Work to be completed. Only those lines in the data below from the line containing "def eminusLive (s" through the line containing "definition). [folklore] -/", both included, should be restated word for word.

*** Opening of Records for this exercise ***

import Summits.ResolutionOfSingularities.ResolutionOfSingularities.Theorems.HilbertSamuelEliminationSigmaMaxModificationsCorridor3SigmaRowRunPFrame
import HarnessLib

/-!
# [OURS · L1 W4.2] ENGINE-I «ROW-P» — THE INSTANCE, FILE A′: the frame RELATIVISED TO A REACH-CLOSED SCOPE of row states (`RowRunFrame.ofRowGood`) and its
# incidence profile with LIVE `E⁻`-components (`RowEngine.incidenceGood`) — res-L1-w42-tri-2's (B-1) VACUITY FIX
# (cell res-hironaka, LADDER-RESOLUTION rung L; slot W4.2, crux chain w42 `SigmaMaxModificationsCorridor3` stmt-ResolutionOfSingularities-19249 / crux
# stmt-…-18506; RULING v3.14-51a (51a-F), res-plan-2 DEAL #81 (1) → seat res-D-pv-060 g9; res-L1-w42-tri-2 FIRST-STEP FLAG (VACUITY) 21:45:21Z (B-1);
# `--supports stmt-ResolutionOfSingularities-19249 --as helper`, counted 0)

HONEST FRAMING. OURS bookkeeping over FILE A (`…Corridor3SigmaRowRunPFrame`, p574402). Nothing here is a statement of H. Hironaka's manuscript [Hironaka2017] (CANDIDATE,
never a premise) nor of [Cutkosky2009] (shapes only). Every `theorem` PROVED; the `def`s/`structure` are OURS bookkeeping. AI-written, weaker than expert review.

WHY (tri-2 (B-1)). PART 2′'s `GuardedLaws` quantify over ALL states of a frame. Over `RowRunFrame.ofRow` (FILE A: `St := RowState`, EVERY scheme with any two
ideal sheaves and any list as «boundary») two of the geometric laws — `η ≤ 3`, «`E⁻`-components are non-empty» — are REFUTABLE (junk states: four copies of `⊥` in
`E⁻`; a member `⊤`), so FILE C's `guardedLaws_incidence` / `doneN_reach_incidence` (p574994) carry unsatisfiable hypotheses: VACUOUS AS TYPED (superseded here
by name; their PROVED parts — `incidence_eta_antitone`, `incidence_E_total`, … — are unaffected). Worse, with `Boundary.next` keeping a member whose strict
transform is `⊤` (phase (A4) blows up a whole `E⁻`-component), FILE A's `eminusSets` acquires `∅` and (A4)'s row never exhausts. THIS FILE: (i) the SCOPE socket
`RowEngine.Scope` — a Reach-closed predicate `Good` on row states (`good_next`; contents pinned by the scheme side: `W` regular of dimension `3`, `E` snc with the
P-centres, top-row entry `IsTop`, … — FILE C already PROVES `isRegular_next` / `isTop_next` for two of them) — and the frame **`RowRunFrame.ofRowGood`** on the
subtype `{s // Good s}` (four axioms + `det` PROVED as in FILE A), so that every law downstream speaks of GOOD states only; (ii) **`RowState.eminusLive`** — the
`E⁻`-components as the supports of the LIVE old members only (non-empty BY DEFINITION; a member killed by (A4) leaves the point-set reading at once while `ℓ₀` and
the list positions stay frozen); (iii) **`RowEngine.incidenceGood rd sc : PIncidenceS1 (RowRunFrame.ofRowGood m S₀ eng sc)`**. The sequel `…FrameGoodLaws`
re-derives the PROVED laws for the scoped frame, PROVES `Eminus_nonempty`, and assembles `GuardedLaws` from the remaining FIVE geometric laws stated over good
states (satisfiable: on a regular threefold with snc live `E⁻` at most three members pass through a point).

READINGS AS DATA vs LAWS (tri-1 (n1)): `RowReadings` stays uninterpreted DATA; every law a consumer needs about it (components are irreducible components of the
closure, non-empty; bad points are Thm 6.1 / Cor. 4.4's; labels injective on face curves, V5-5) is a NAMED HYPOTHESIS of the theorem that uses it (sequel), never
silently assumed — a junk reading proves nothing about the engine because `IsEngineP` (FILE C `isEngineP_iff`) ties the readings to THE P-centre `γ`.

References: Cutkosky, Amer. J. Math. 131 (2009), Def. 5.4–5.5, Thm 7.2 [Cutkosky2009] (shapes only).
-/

set_option linter.dupNamespace false -- mandated namespace of this single-conjunct summit

noncomputable section

open CategoryTheory AlgebraicGeometry TopologicalSpace
open Literature.AlgebraicGeometry.Resolution Literature.AlgebraicGeometry.Cutkosky2009.DatumReduction
open Summit.ResolutionOfSingularities.ResolutionOfSingularities.Theorems.SigmaMaxModificationsCorridor3.Sigma

namespace Summit.ResolutionOfSingularities.ResolutionOfSingularities.Theorems.SigmaMaxModificationsCorridor3.RowRunP

universe u

/-! ## §1 Live `E⁻`-components -/

namespace RowState

/-- **THE LIVE `E⁻`-COMPONENTS** of a row state: the supports of the old-epoch members that still have a point (a member whose strict transform became `⊤`
— phase (A4) — is no longer a component of the divisor `E⁻`, Def. 5.4's «effective divisor»). Non-empty by definition. [cite: Cutkosky2009, Def. 5.4 p. 18] -/
def eminusLive (s : RowState.{u}) : Set (Set (ULift.{u + 1} s.W)) :=
  {A | ∃ I ∈ s.Eminus, (s.liftSupport I).Nonempty ∧ A = s.liftSupport I}

/-- A live component is non-empty. PROVED (by definition). [folklore] -/
theorem nonempty_of_mem_eminusLive (s : RowState.{u}) {A : Set (ULift.{u + 1} s.W)} (h : A ∈ s.eminusLive) : A.Nonempty := by
  obtain ⟨I, -, hne, rfl⟩ := h
  exact hne

/-- A live component is a component in FILE A's sense. [folklore] -/
theorem eminusLive_subset_eminusSets (s : RowState.{u}) : s.eminusLive ⊆ s.eminusSets := by
  rintro A ⟨I, hI, -, rfl⟩
  exact ⟨I, hI, rfl⟩

end RowState

/-! ## §2 The scope socket and the scoped frame -/

namespace RowEngine

variable {m S₀ : ℕ} (eng : RowEngine.{u} m S₀)

/-- [OURS · L1 W4.2] **THE SCOPE OF A ROW P-RUN** (tri-2 (B-1)): a predicate `Good` on row states CLOSED UNDER THE ENGINE'S STEP on live states. Its contents are the
scheme side's standing hypotheses (regular threefold stage — `isRegular_next`; top-row entry — `isTop_next`; snc of the boundary with the P-centres; no junk
members), pinned by whoever discharges the geometric laws; the frame below only needs closure. NOT a statement of the manuscript. [folklore] -/
structure Scope : Type (u + 1) where
  /-- the good states -/
  Good : RowState.{u} → Prop
  /-- closure under one P-step on a live state -/
  good_next : ∀ s : RowState.{u}, Good s → (s.T m S₀).Nonempty → Good (eng.next s)

end RowEngine

/-- [OURS · L1 W4.2] **THE `RowRunFrame` OF A ROW P-RUN, SCOPED** (supersedes `RowRunFrame.ofRow` as the carrier of the incidence laws): `St := {s // Good s}`, all other
data as in `RowRunFrame.ofRow` read on the underlying state; `progress` uses `good_next`. The four ELEMENTARY axioms PROVED. [folklore] -/
def RowRunFrame.ofRowGood (m S₀ : ℕ) (eng : RowEngine.{u} m S₀) (sc : eng.Scope) : RowRunFrame.{u + 1} where
  St := {s : RowState.{u} // sc.Good s}
  Pt s := ULift.{u + 1} s.1.W
  T s := {q | q.down ∈ s.1.T m S₀}
  Stable s := eng.Stable s.1
  Move s s' := eng.Move s.1 s'.1
  centre {s _} _ := {q | q.down ∈ ((eng.γ s.1).support : Set s.1.W)}
  ptMap {s s'} h q :=
    ⟨(blowup.π (eng.γ s.1)).base (cast (congrArg (fun t : RowState.{u} => (↥t.W : Type u)) ((eng.move_iff _ _).mp h).2) q.down)⟩
  τ s q := eng.τ s.1 q.down
  Zlim c _ := eng.Zlim fun n => (c n).1
  topZlim c _ := eng.topZlim fun n => (c n).1
  proj c _ n z := ⟨eng.proj (fun n => (c n).1) n z⟩
  centre_subset {s _} h := fun q hq => eng.γ_subset s.1 ((eng.move_iff _ _).mp h).1 hq
  centre_nonempty {s _} h := by
    obtain ⟨x, hx⟩ := eng.γ_nonempty s.1 ((eng.move_iff _ _).mp h).1
    exact ⟨⟨x⟩, hx⟩
  T_map {s s'} h q hq := by
    obtain ⟨s', hg'⟩ := s'
    have hne : (s.1.T m S₀).Nonempty := ((eng.move_iff _ _).mp h).1
    have e : s' = eng.next s.1 := ((eng.move_iff _ _).mp h).2
    subst e
    exact RowState.blowupAlong_T_map m S₀ s.1 (eng.γ s.1) (eng.ln_blowup s.1) _ (eng.γ_subset s.1 hne) q.down hq
  progress s h := by
    obtain ⟨q, hq⟩ := h
    exact ⟨⟨eng.next s.1, sc.good_next s.1 s.2 ⟨q.down, hq⟩⟩, ⟨q.down, hq⟩, rfl⟩

namespace RowRunFrame

variable (m S₀ : ℕ) (eng : RowEngine.{u} m S₀) (sc : eng.Scope)

/-- **`det` for the scoped instance.** PROVED. [folklore] -/
theorem ofRowGood_det {s s₁ s₂ : (RowRunFrame.ofRowGood m S₀ eng sc).St} (h₁ : (RowRunFrame.ofRowGood m S₀ eng sc).Move s s₁)
    (h₂ : (RowRunFrame.ofRowGood m S₀ eng sc).Move s s₂) : s₁ = s₂ :=
  Subtype.ext (eng.move_det h₁ h₂)

/-- Unfolding: a step of the scoped instance is an engine step of the underlying states. [folklore] -/
theorem ofRowGood_move_iff (s s' : (RowRunFrame.ofRowGood m S₀ eng sc).St) :
    (RowRunFrame.ofRowGood m S₀ eng sc).Move s s' ↔ (s.1.T m S₀).Nonempty ∧ s'.1 = eng.next s.1 :=
  Iff.rfl

end RowRunFrame

/-! ## §3 The incidence profile of the scoped instance (live `E⁻`-components) -/

namespace RowEngine

variable {m S₀ : ℕ} (eng : RowEngine.{u} m S₀)

/-- The scoped frame's (lifted) row stratum is finite iff the row stratum is. [folklore] -/
theorem finite_T_ofRowGood_iff (sc : eng.Scope) (s : (RowRunFrame.ofRowGood m S₀ eng sc).St) :
    ((RowRunFrame.ofRowGood m S₀ eng sc).T s).Finite ↔ (s.1.T m S₀).Finite :=
  eng.finite_T_ofRow_iff s.1

/-- [OURS · L1 W4.2] **THE INCIDENCE PROFILE OF THE SCOPED INSTANCE** (S1′ form; supersedes `RowEngine.incidence`): as `incidence`, read on the underlying state, with
`Eminus := RowState.eminusLive` (LIVE components only) and the double curves `RowReadings.dblCurves`. [folklore] -/
noncomputable def incidenceGood (rd : RowReadings.{u}) (sc : eng.Scope) : RowRunFrame.PIncidenceS1 (RowRunFrame.ofRowGood m S₀ eng sc) where
  η s q := s.1.eta q
  Eminus s := s.1.eminusLive
  E s := s.1.boundarySet
  dblCurves s := rd.dblCurves s.1
  curveCompsIn s A := rd.curveCompsIn s.1 A
  surfCompsIn s A := rd.surfCompsIn s.1 A
  badPts s 𝒞 := rd.badPts s.1 𝒞
  epoch s C := s.1.epochOf C
  after9 s := eng.After9 s.1
  after9_mono h hs := eng.after9_mono h hs
  after9_of_finite s hst hfin := eng.after9_of_finite s.1 hst ((eng.finite_T_ofRowGood_iff sc s).mp hfin)
  ownBadPts s C := rd.ownBadPts s.1 C
  lbl s C := rd.lbl s.1 C

/-- **THE ENGINE LAW for the scoped instance, unfolded**: one equation per GOOD live state, `liftSupport (γ s) = pCentre s` (res-L1-type-o1's bridge target).
PROVED (unfolding). [folklore] -/
theorem isEngineP_incidenceGood_iff (rd : RowReadings.{u}) (sc : eng.Scope) :
    (eng.incidenceGood rd sc).IsEngineP ↔
      ∀ s : (RowRunFrame.ofRowGood m S₀ eng sc).St, (s.1.T m S₀).Nonempty →
        s.1.liftSupport (eng.γ s.1) = (eng.incidenceGood rd sc).pCentre s := by
  constructor
  · intro h s hs
    exact h (s' := ⟨eng.next s.1, sc.good_next s.1 s.2 hs⟩) ⟨hs, rfl⟩
  · intro h s s' hmv
    obtain ⟨s', hg'⟩ := s'
    have hs : (s.1.T m S₀).Nonempty := ((eng.move_iff _ _).mp hmv).1
    have e : s' = eng.next s.1 := ((eng.move_iff _ _).mp hmv).2
    subst e
    exact h s hs

end RowEngine

end Summit.ResolutionOfSingularities.ResolutionOfSingularities.Theorems.SigmaMaxModificationsCorridor3.RowRunP

end
/-! ### The currency through ds-2's robust star door -/

/-- **LINEAR RESPONSE UNIFORMLY ON THE GAUGE-INVARIANT TIER-1 BALL THROUGH THE ROBUST STAR DOOR** (hypotheses of ds-2's
`massGapOnBallZdG_of_robustStar`: a one-link Kantorovich–Rubinstein modulus; `ρ ≤ ρ₀ < 1`):
`LinearResponseOnBallZdG d N β ε₀ ε₁ R (log(1/max(ρ₀,½))/(max R 1 + 4)) (4√N/(1 − max(ρ₀,½)))`. -/
theorem linearResponseOnBallZdG_of_robustStar (hd : 2 ≤ d) (hN : 1 ≤ N) {β ε₀ ε₁ Rm K c lam θ ρ ρ₀ : ℝ}
    {R Kn : ℕ} (hK : 0 ≤ K) (hRm : |(N : ℝ) * β| / N * (2 * ((d : ℝ) - 1)) ≤ Rm) (hmod : OneLinkKRModulus N Rm K)
    (hε₁ : 0 ≤ ε₁) (hc : K * Real.exp ε₀ * (1 + 2 * Real.sqrt N * ε₁) * (|(N : ℝ) * β| / N) ≤ c)
    (hlam : Real.sqrt N * ε₁ ≤ lam) (hθ : θ = (2 * (d : ℝ) - 2) * c + lam) (hθ1 : θ < 1)
    (hcd : doorPoly d c < 1) (hρ : ρ = gaugeR d c + (lam + θ ^ Kn * (4 * d * lam)) / (1 - θ)) (hρle : ρ ≤ ρ₀)
    (hρ1 : ρ₀ < 1) :
    LinearResponseOnBallZdG d N β ε₀ ε₁ R (-Real.log (max ρ₀ (1 / 2)) / (max R 1 + 4 : ℕ))
      (4 * Real.sqrt N / (1 - max ρ₀ (1 / 2))) := by
  intro W supp hW V hV hVb suppV hsuppV S hVS oscV hoscV B hB0 hB μ hμ ν hν F Λ KF hF
  have hwin := (starWindowBoundZdR_of_memBallZdG hd hN hK hRm hmod hε₁ hc hlam hθ hθ1 hcd hρ hW).mono_rho hρle
  have hD : R + 2 ≤ max R 1 + 2 := by omega
  have key := abs_integral_sub_integral_le_of_source_star_defect_cylinder hW.continuous hW.dependsOn hW.supportedBy
    hW.range hD hρ1 hwin hV hVb hsuppV hVS hoscV hB0 (fun c => hB c.1) hμ hν hF
  have e4 : (max R 1 + 2 + 2 : ℕ) = max R 1 + 4 := by omega
  rw [e4] at key
  calc |(∫ σ, F σ ∂μ) - ∫ σ, F σ ∂ν|
      ≤ 4 * Real.sqrt N * min (Real.exp B - 1) 2 / (1 - max ρ₀ (1 / 2)) *
          Real.exp (-(-Real.log (max ρ₀ (1 / 2)) / (max R 1 + 4 : ℕ)) * setDistEdges Λ S) * (Λ.card * KF) := key
    _ = 4 * Real.sqrt N / (1 - max ρ₀ (1 / 2)) * min (exp B - 1) 2 *
          exp (-(-Real.log (max ρ₀ (1 / 2)) / (max R 1 + 4 : ℕ)) * setDistEdges Λ S) * (Λ.card * KF) := by ring

/-- **The same through the VARIANCE-FORM robust star door** (hypotheses of ds-2's `massGapOnBallZdG_of_robustStar_variance`:
a one-link Poincaré/variance pair `(c_P, v)`; `ρ ≤ ρ₀ < 1`). -/
theorem linearResponseOnBallZdG_of_robustStar_variance (hd : 2 ≤ d) (hN : 1 ≤ N) {β ε₀ ε₁ b cP v c lam θ ρ ρ₀ : ℝ}
    {R Kn : ℕ} (hcP : 0 ≤ cP) (hv : 0 ≤ v) (hb : |(N : ℝ) * β| / N * (2 * ((d : ℝ) - 1)) ≤ b) (hP : OneLinkPoincareSUN N b cP)
    (hVB : OneLinkVarianceBound N b v) (hε₁ : 0 ≤ ε₁) (hc : Real.exp ε₀ * Real.sqrt (cP * v) * (|(N : ℝ) * β| / N) ≤ c)
    (hlam : Real.exp (ε₀ / 2) * Real.sqrt cP * ε₁ ≤ lam) (hθ : θ = (2 * (d : ℝ) - 2) * c + lam) (hθ1 : θ < 1)
    (hcd : doorPoly d c < 1) (hρ : ρ = gaugeR d c + (lam + θ ^ Kn * (4 * d * lam)) / (1 - θ)) (hρle : ρ ≤ ρ₀)
    (hρ1 : ρ₀ < 1) :
    LinearResponseOnBallZdG d N β ε₀ ε₁ R (-Real.log (max ρ₀ (1 / 2)) / (max R 1 + 4 : ℕ))
      (4 * Real.sqrt N / (1 - max ρ₀ (1 / 2))) := by
  intro W supp hW V hV hVb suppV hsuppV S hVS oscV hoscV B hB0 hB μ hμ ν hν F Λ KF hF
  have hwin := (starWindowBoundZdR_of_memBallZdG_variance hd hN hcP hv hb hP hVB hε₁ hc hlam hθ hθ1 hcd hρ hW).mono_rho
    hρle
  have hD : R + 2 ≤ max R 1 + 2 := by omega
  have key := abs_integral_sub_integral_le_of_source_star_defect_cylinder hW.continuous hW.dependsOn hW.supportedBy
    hW.range hD hρ1 hwin hV hVb hsuppV hVS hoscV hB0 (fun c => hB c.1) hμ hν hF
  have e4 : (max R 1 + 2 + 2 : ℕ) = max R 1 + 4 := by omega
  rw [e4] at key
  calc |(∫ σ, F σ ∂μ) - ∫ σ, F σ ∂ν|
      ≤ 4 * Real.sqrt N * min (Real.exp B - 1) 2 / (1 - max ρ₀ (1 / 2)) *
          Real.exp (-(-Real.log (max ρ₀ (1 / 2)) / (max R 1 + 4 : ℕ)) * setDistEdges Λ S) * (Λ.card * KF) := key
    _ = 4 * Real.sqrt N / (1 - max ρ₀ (1 / 2)) * min (exp B - 1) 2 *
          exp (-(-Real.log (max ρ₀ (1 / 2)) / (max R 1 + 4 : ℕ)) * setDistEdges Λ S) * (Λ.card * KF) := by ring

/-! ### `SU(2)`, `d = 4`: the schema on the quarter modulus and segment cells -/

/-- **SCHEMA, `SU(2)`, `d = 4`** (the hypotheses of `su2_uniformMassGapOnBallZdG_star`): decimal majorants `e^{ε₀} ≤ E`,
`√2 ≤ S`, a coefficient `c ≥ E(1 + 2Sε₁)β_W/4`, `λ ≥ Sε₁`, the rational inequalities `doorPoly 4 c < 1`, `6c + λ < 1`,
`gaugeR 4 c + (λ + (6c+λ)^Kn·16λ)/(1 − (6c+λ)) ≤ ρ₀ < 1` ⇒
`LinearResponseOnBallZdG 4 2 (β_W/4) ε₀ ε₁ R (log(1/max(ρ₀,½))/(max R 1 + 4)) (4√2/(1 − max(ρ₀,½)))`. -/
theorem su2_linearResponseOnBallZdG_star (Kn : ℕ) {βW ε₀ ε₁ c lam E S ρ₀ : ℝ} (hβ0 : 0 ≤ βW) (hβ : βW ≤ 2 / 3)
    (hε₁ : 0 ≤ ε₁) (hE : Real.exp ε₀ ≤ E) (hS : Real.sqrt 2 ≤ S) (hc : E * (1 + 2 * S * ε₁) * (βW / 4) ≤ c)
    (hlam : S * ε₁ ≤ lam) (hθ1 : 6 * c + lam < 1) (hcd : doorPoly 4 c < 1)
    (hρ0 : gaugeR 4 c + (lam + (6 * c + lam) ^ Kn * (16 * lam)) / (1 - (6 * c + lam)) ≤ ρ₀) (hρ1 : ρ₀ < 1)
    (R : ℕ) :
    LinearResponseOnBallZdG 4 2 (βW / 4) ε₀ ε₁ R (-Real.log (max ρ₀ (1 / 2)) / (max R 1 + 4 : ℕ))
      (4 * Real.sqrt 2 / (1 - max ρ₀ (1 / 2))) := by
  -- adapted from `su2_localScreeningOnBallZdG_star`
  have hS0 : 0 ≤ S := (Real.sqrt_nonneg _).trans hS
  have hE0 : 0 ≤ E := (Real.exp_pos _).le.trans hE
  set θ : ℝ := 6 * c + lam with hθ
  set ρ : ℝ := gaugeR 4 c + (lam + θ ^ Kn * (16 * lam)) / (1 - θ) with hρ
  have habs : |((2 : ℕ) : ℝ) * (βW / 4)| / ((2 : ℕ) : ℝ) = βW / 4 := by
    rw [abs_of_nonneg (by positivity)]
    push_cast
    ring
  have hR : |((2 : ℕ) : ℝ) * (βW / 4)| / ((2 : ℕ) : ℝ) * (2 * (((4 : ℕ) : ℝ) - 1)) ≤ 3 * βW / 2 := by
    rw [habs]; push_cast; linarith
  have hc' : (1 : ℝ) * Real.exp ε₀ * (1 + 2 * Real.sqrt ((2 : ℕ) : ℝ) * ε₁) *
      (|((2 : ℕ) : ℝ) * (βW / 4)| / ((2 : ℕ) : ℝ)) ≤ c := by
    refine le_trans ?_ hc
    have h1 : Real.sqrt ((2 : ℕ) : ℝ) = Real.sqrt 2 := by norm_num
    rw [h1, one_mul, habs]
    have hb : 0 ≤ βW / 4 := by positivity
    calc Real.exp ε₀ * (1 + 2 * Real.sqrt 2 * ε₁) * (βW / 4) ≤ E * (1 + 2 * Real.sqrt 2 * ε₁) * (βW / 4) := by
          gcongr
      _ ≤ E * (1 + 2 * S * ε₁) * (βW / 4) := by gcongr
  have hlam' : Real.sqrt ((2 : ℕ) : ℝ) * ε₁ ≤ lam := by
    have h1 : Real.sqrt ((2 : ℕ) : ℝ) = Real.sqrt 2 := by norm_num
    rw [h1]; exact le_trans (mul_le_mul_of_nonneg_right hS hε₁) hlam
  have hθ' : θ = (2 * ((4 : ℕ) : ℝ) - 2) * c + lam := by rw [hθ]; push_cast; ring
  have hρ' : ρ = gaugeR 4 c + (lam + θ ^ Kn * (4 * ((4 : ℕ) : ℝ) * lam)) / (1 - θ) := by rw [hρ]; push_cast; ring
  have h4 : (4 * Real.sqrt ((2 : ℕ) : ℝ) : ℝ) = 4 * Real.sqrt 2 := by norm_num
  rw [← h4]
  exact linearResponseOnBallZdG_of_robustStar (d := 4) (N := 2) (by norm_num) (by norm_num) zero_le_one hR
    (su2_quarterModulus hβ) hε₁ hc' hlam' hθ' hθ1 hcd hρ' hρ0 hρ1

*** Close of Records for this exercise ***

Response to this task.
def eminusLive (s : RowState.{u}) : Set (Set (ULift.{u + 1} s.W)) :=
  {A | ∃ I ∈ s.Eminus, (s.liftSupport I).Nonempty ∧ A = s.liftSupport I}

/-- A live component is non-empty. PROVED (by definition). [folklore] -/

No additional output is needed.